The greatest possible natural number n that satisfies the inequality 9^n < 10^8, given that log 3 = 0.4771 and n ∈ N, is equal to:

Introduction / Context:
This question involves comparing an exponential expression with a power of 10 and finding the largest natural number n that satisfies a given inequality. Logarithms are provided as a tool for handling powers, particularly because the base of the exponent is 9 and the comparison base is 10. Problems of this form are common in aptitude tests to check fluency with logarithmic transformations and inequalities.

Given Data / Assumptions:
We need the largest natural number n such that 9^n < 10^8.We are given log 3 = 0.4771 (base 10).The variable n is a natural number, so n is a positive integer.We use base 10 logarithms for convenience.

Concept / Approach:
The inequality compares 9^n with 10^8. Taking logarithms on both sides turns powers into products, which makes it easier to isolate n. Since 9 = 3^2, we can rewrite 9^n as 3^(2n). Using log rules, log (a^k) = k log a. The inequality then becomes linear in n, and we can solve for n using the given logarithm of 3. Finally, as n must be an integer, we choose the largest integer that still satisfies the inequality.

Step-by-Step Solution:
Step 1: Rewrite 9^n using base 3: 9 = 3^2, so 9^n = (3^2)^n = 3^(2n).Step 2: The inequality becomes 3^(2n) < 10^8.Step 3: Take base 10 logarithms of both sides: log(3^(2n)) < log(10^8).Step 4: Apply log power rule: 2n log 3 < 8 log 10.Step 5: Since log 10 = 1 in base 10, this simplifies to 2n log 3 < 8.Step 6: Substitute the given value log 3 = 0.4771: 2n * 0.4771 < 8.Step 7: Compute 2 * 0.4771 = 0.9542, so 0.9542 n < 8.Step 8: Solve for n: n < 8 / 0.9542, which is approximately n < 8.38.Step 9: Since n must be a natural number, the greatest integer less than 8.38 is 8.

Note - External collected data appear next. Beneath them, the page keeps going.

import Summits.ValiantsHypothesis.ValiantsHypothesis.Theses.GaugeDescent
import Summits.ValiantsHypothesis.ValiantsHypothesis.Theorems.GaugeDescentDescentGlue
import Summits.ValiantsHypothesis.ValiantsHypothesis.Theorems.GaugeDescentModPCollapse
import HarnessLib

/-!
# Route GaugeDescent — `Assembly` (stmt-ValiantsHypothesis-14335) and the reduction of the crux
# `BoolGrhFree` to `GeomRigidity`

With the two glue items of the route now PROVED in the tree — `DescentGlue`
(`descentGlue_proof : GeomRigidity → PrimeFieldTransfer`, stmt-6637) and `ModPCollapse`
(`modPCollapse_proof : PrimeFieldTransfer → VP_ℂ = VNP_ℂ → NP ⊆ P/poly`, stmt-6638) — the
route's assembly item is pure composition:

* `boolGrhFree_of_geomRigidity : GeomRigidity → BoolGrhFree` — the route's rank-4 crux
  `BoolGrhFree` (GRH-free Boolean transfer `VP_ℂ = VNP_ℂ → NP ⊆ P/poly`, stmt-0345, OPEN) is
  REDUCED to the rank-2 crux `GeomRigidity` (torus rigidity of some optimal skeleton, OPEN);
* `assembly_proof : Assembly` = `GeomRigidity → NP ⊄ P/poly → VP_ℂ ≠ VNP_ℂ` (stmt-14335).

Honest framing: `GeomRigidity` and `NP ⊄ P/poly` are OPEN; this file proves implications between
the route's items only. `VP ≠ VNP` is NOT proved and nothing here is progress on it.
-/

set_option linter.dupNamespace false

namespace Summit.ValiantsHypothesis.ValiantsHypothesis.Theorems.GaugeDescent

open Summit.ValiantsHypothesis.ValiantsHypothesis.Theses.GaugeDescent

/-- **The crux `BoolGrhFree` follows from the crux `GeomRigidity`** (composition of the proved
glues `DescentGlue` and `ModPCollapse`). [cite: Burgisser2000TCS, Cor. 1.2(1) and §5 (A3)] -/
theorem boolGrhFree_of_geomRigidity : GeomRigidity → BoolGrhFree :=
  fun hR hEq => modPCollapse_proof (DescentGlue.descentGlue_proof hR) hEq

/-- **`Assembly` (stmt-ValiantsHypothesis-14335): `GeomRigidity → NP ⊄ P/poly → VP_ℂ ≠ VNP_ℂ`.**
[cite: Burgisser2000TCS, Cor. 1.2(1)] -/
theorem assembly_proof : Assembly :=
  fun hR hNP hEq => hNP (boolGrhFree_of_geomRigidity hR hEq)

end Summit.ValiantsHypothesis.ValiantsHypothesis.Theorems.GaugeDescent
import Mathlib
import Literature.NumberTheory.Automorphic.HilbertModularFormQExpansion

/-!
# A height `ν ↦ ∑_σ y_σ σ(ν)` injective on a totally real field (stub U3 of line Sketch-ideate-r1-k1)

For a totally real number field `F` we produce weights `y : (F →+* ℝ) → ℝ`, all strictly positive, such
that the real "height" `λ_y ν := ∑_σ y_σ σ(ν)` (sum over the real embeddings `σ : F →+* ℝ`) is injective
on `F`.  Section U of the line orders the `q`-expansion indices `ν ∈ F` of Hilbert modular forms by such a
height; injectivity is what makes leading exponents unique.

Proof outline (Lebesgue measure on the weight space `(F →+* ℝ) → ℝ`).  The height is additive in `ν`,
so injectivity amounts to `λ_y ν ≠ 0` for every `ν ≠ 0`.  For a fixed `ν ≠ 0` the bad weights
`{y | ∑_σ y_σ σ(ν) = 0}` form the kernel of the linear functional `ℓ_ν y := ∑_σ y_σ σ(ν)`; this functional
is non-zero (its value at the coordinate vector `e_{σ₀}` is `σ₀ ν ≠ 0`, and a real embedding `σ₀` exists
because `F` is totally real), so its kernel is a proper subspace, hence Lebesgue-null
(`MeasureTheory.Measure.addHaar_submodule`).  A number field is countable, so the union of all the bad
kernels is null, whereas the open orthant `{y | ∀ σ, 0 < y σ}` has positive Lebesgue measure; any weight
`y` in the orthant and outside the union does the job.
-/

set_option linter.dupNamespace false

noncomputable section

namespace Summit.Langlands.Langlands.Theorems.HilbertIntegralOverconvergentIsCongruence

open MeasureTheory NumberField

/-- A totally real number field has a real embedding (any complex embedding is real). -/
theorem gh_nonempty_realEmbedding (F : Type) [Field F] [NumberField F] [NumberField.IsTotallyReal F] :
    Nonempty (F →+* ℝ) := by
  obtain ⟨φ⟩ : Nonempty (F →+* ℂ) := inferInstance
  exact ⟨(NumberField.IsTotallyReal.complexEmbedding_isReal φ).embedding⟩

/-- For `ν ≠ 0` in a totally real number field `F`, the weights `y` with `∑_σ y_σ σ(ν) = 0` form a
Lebesgue-null subset of `(F →+* ℝ) → ℝ`: they are the kernel of the non-zero linear functional
`y ↦ ∑_σ y_σ σ(ν)`, a proper subspace. -/
theorem gh_volume_heightKernel_eq_zero (F : Type) [Field F] [NumberField F] [NumberField.IsTotallyReal F]
    {ν : F} (hν : ν ≠ 0) :
    volume {y : (F →+* ℝ) → ℝ | ∑ σ : F →+* ℝ, y σ * σ ν = 0} = 0 := by
  classical
  -- the height functional `y ↦ ∑_σ y_σ σ(ν)` as an `ℝ`-linear map on the weight space
  let L : ((F →+* ℝ) → ℝ) →ₗ[ℝ] ℝ :=
    { toFun := fun y ↦ ∑ σ : F →+* ℝ, y σ * σ ν
      map_add' := fun y y' ↦ by
        simp only [Pi.add_apply, add_mul, Finset.sum_add_distrib]
      map_smul' := fun c y ↦ by
        simp only [Pi.smul_apply, smul_eq_mul, RingHom.id_apply, Finset.mul_sum, mul_assoc] }
  have hset : {y : (F →+* ℝ) → ℝ | ∑ σ : F →+* ℝ, y σ * σ ν = 0} =
      (LinearMap.ker L : Set ((F →+* ℝ) → ℝ)) := by
    ext y
    simp only [Set.mem_setOf_eq, SetLike.mem_coe, LinearMap.mem_ker]
    rfl
  -- the functional is non-zero: evaluate at the coordinate vector of a real embedding `σ₀`
  have hne : LinearMap.ker L ≠ ⊤ := by
    obtain ⟨σ₀⟩ := gh_nonempty_realEmbedding F
    intro htop
    have hmem : Pi.single σ₀ (1 : ℝ) ∈ LinearMap.ker L := by
      rw [htop]
      exact Submodule.mem_top
    rw [LinearMap.mem_ker] at hmem
    simp only [L, LinearMap.coe_mk, AddHom.coe_mk, Pi.single_apply, ite_mul, one_mul, zero_mul,
      Finset.sum_ite_eq', Finset.mem_univ, if_true] at hmem
    exact (map_ne_zero σ₀).mpr hν hmem
  rw [hset]
  exact Measure.addHaar_submodule volume _ hne

/-- **Stub U3 (a height injective on `F`).** Over a totally real number field `F` there are weights
`y ≫ 0` on the real embeddings such that the height `ν ↦ ∑_σ y_σ σ(ν)` is injective on `F`: for `ν ≠ 0`
the bad weights form a proper hyperplane of `ℝ^{Hom(F,ℝ)}`, `F` is countable, and a countable union of
Lebesgue-null hyperplanes cannot cover the open orthant. -/
theorem stub_generic_height (F : Type) [Field F] [NumberField F] [NumberField.IsTotallyReal F] :
    ∃ y : (F →+* ℝ) → ℝ, (∀ σ, 0 < y σ) ∧ Function.Injective (fun ν : F ↦ ∑ σ : F →+* ℝ, y σ * σ ν) := by
  classical
  haveI : Countable F := Finsupp.Countable.of_moduleFinite (R := ℚ)
  -- the bad weights: for some `ν ≠ 0` the height of `ν` vanishes; a countable union of null sets
  have hnull : volume (⋃ ν ∈ {ν : F | ν ≠ 0},
      {y : (F →+* ℝ) → ℝ | ∑ σ : F →+* ℝ, y σ * σ ν = 0}) = 0 :=
    (measure_biUnion_null_iff (Set.to_countable _)).2 fun _ hν ↦
      gh_volume_heightKernel_eq_zero F hν
  -- the open orthant has positive measure, so it is not covered by the bad weights
  have hopen : IsOpen (Set.pi Set.univ fun _ : F →+* ℝ ↦ Set.Ioi (0 : ℝ)) :=
    isOpen_set_pi Set.finite_univ fun _ _ ↦ isOpen_Ioi
  have hpos : volume ((Set.pi Set.univ fun _ : F →+* ℝ ↦ Set.Ioi (0 : ℝ)) \
      ⋃ ν ∈ {ν : F | ν ≠ 0}, {y : (F →+* ℝ) → ℝ | ∑ σ : F →+* ℝ, y σ * σ ν = 0}) ≠ 0 := by
    rw [measure_sdiff_null hnull]
    exact hopen.measure_ne_zero volume ⟨fun _ ↦ 1, fun _ _ ↦ Set.mem_Ioi.2 one_pos⟩
  obtain ⟨y, hyO, hybad⟩ := nonempty_of_measure_ne_zero hpos
  refine ⟨y, fun σ ↦ Set.mem_Ioi.1 (Set.mem_univ_pi.1 hyO σ), fun ν ν' h ↦ ?_⟩
  -- injectivity: `λ_y ν = λ_y ν'` gives `λ_y (ν - ν') = 0`, so `ν - ν' = 0` as `y` is not bad
  by_contra hne
  refine hybad (Set.mem_iUnion₂.2 ⟨ν - ν', sub_ne_zero.2 hne, ?_⟩)
  have h' : ∑ σ : F →+* ℝ, y σ * σ ν = ∑ σ : F →+* ℝ, y σ * σ ν' := h
  simp only [Set.mem_setOf_eq, map_sub, mul_sub, Finset.sum_sub_distrib, h', sub_self]

end Summit.Langlands.Langlands.Theorems.HilbertIntegralOverconvergentIsCongruence

end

Verification / Alternative check:
As a check, evaluate 9^8 and 9^9. The value 9^8 is 43046721, which is less than 10^8 (that is, 100000000). The value 9^9 is 387420489, which is greater than 10^8. Therefore 9^8 < 10^8 but 9^9 ≥ 10^8. This confirms that n = 8 is the greatest natural number that satisfies the inequality.

Why Other Options Are Wrong:
The option 7 is too small; it satisfies the inequality but is not the greatest possible value. The options 9 and 10 suggest values that produce powers of 9 that are larger than 10^8, so they violate the inequality. Only n = 8 satisfies the inequality and is the largest such natural number.

Common Pitfalls:
One frequent mistake is to ignore the requirement that n be a natural number and to give a decimal answer like 8.38. Another error is to forget that when taking logarithms, the direction of the inequality remains unchanged because log is an increasing function for positive numbers. Some candidates also forget that log 10 is equal to 1 in base 10, which can lead to incorrect simplification.

Final Answer:
The greatest possible natural number n that satisfies 9^n < 10^8 is 8.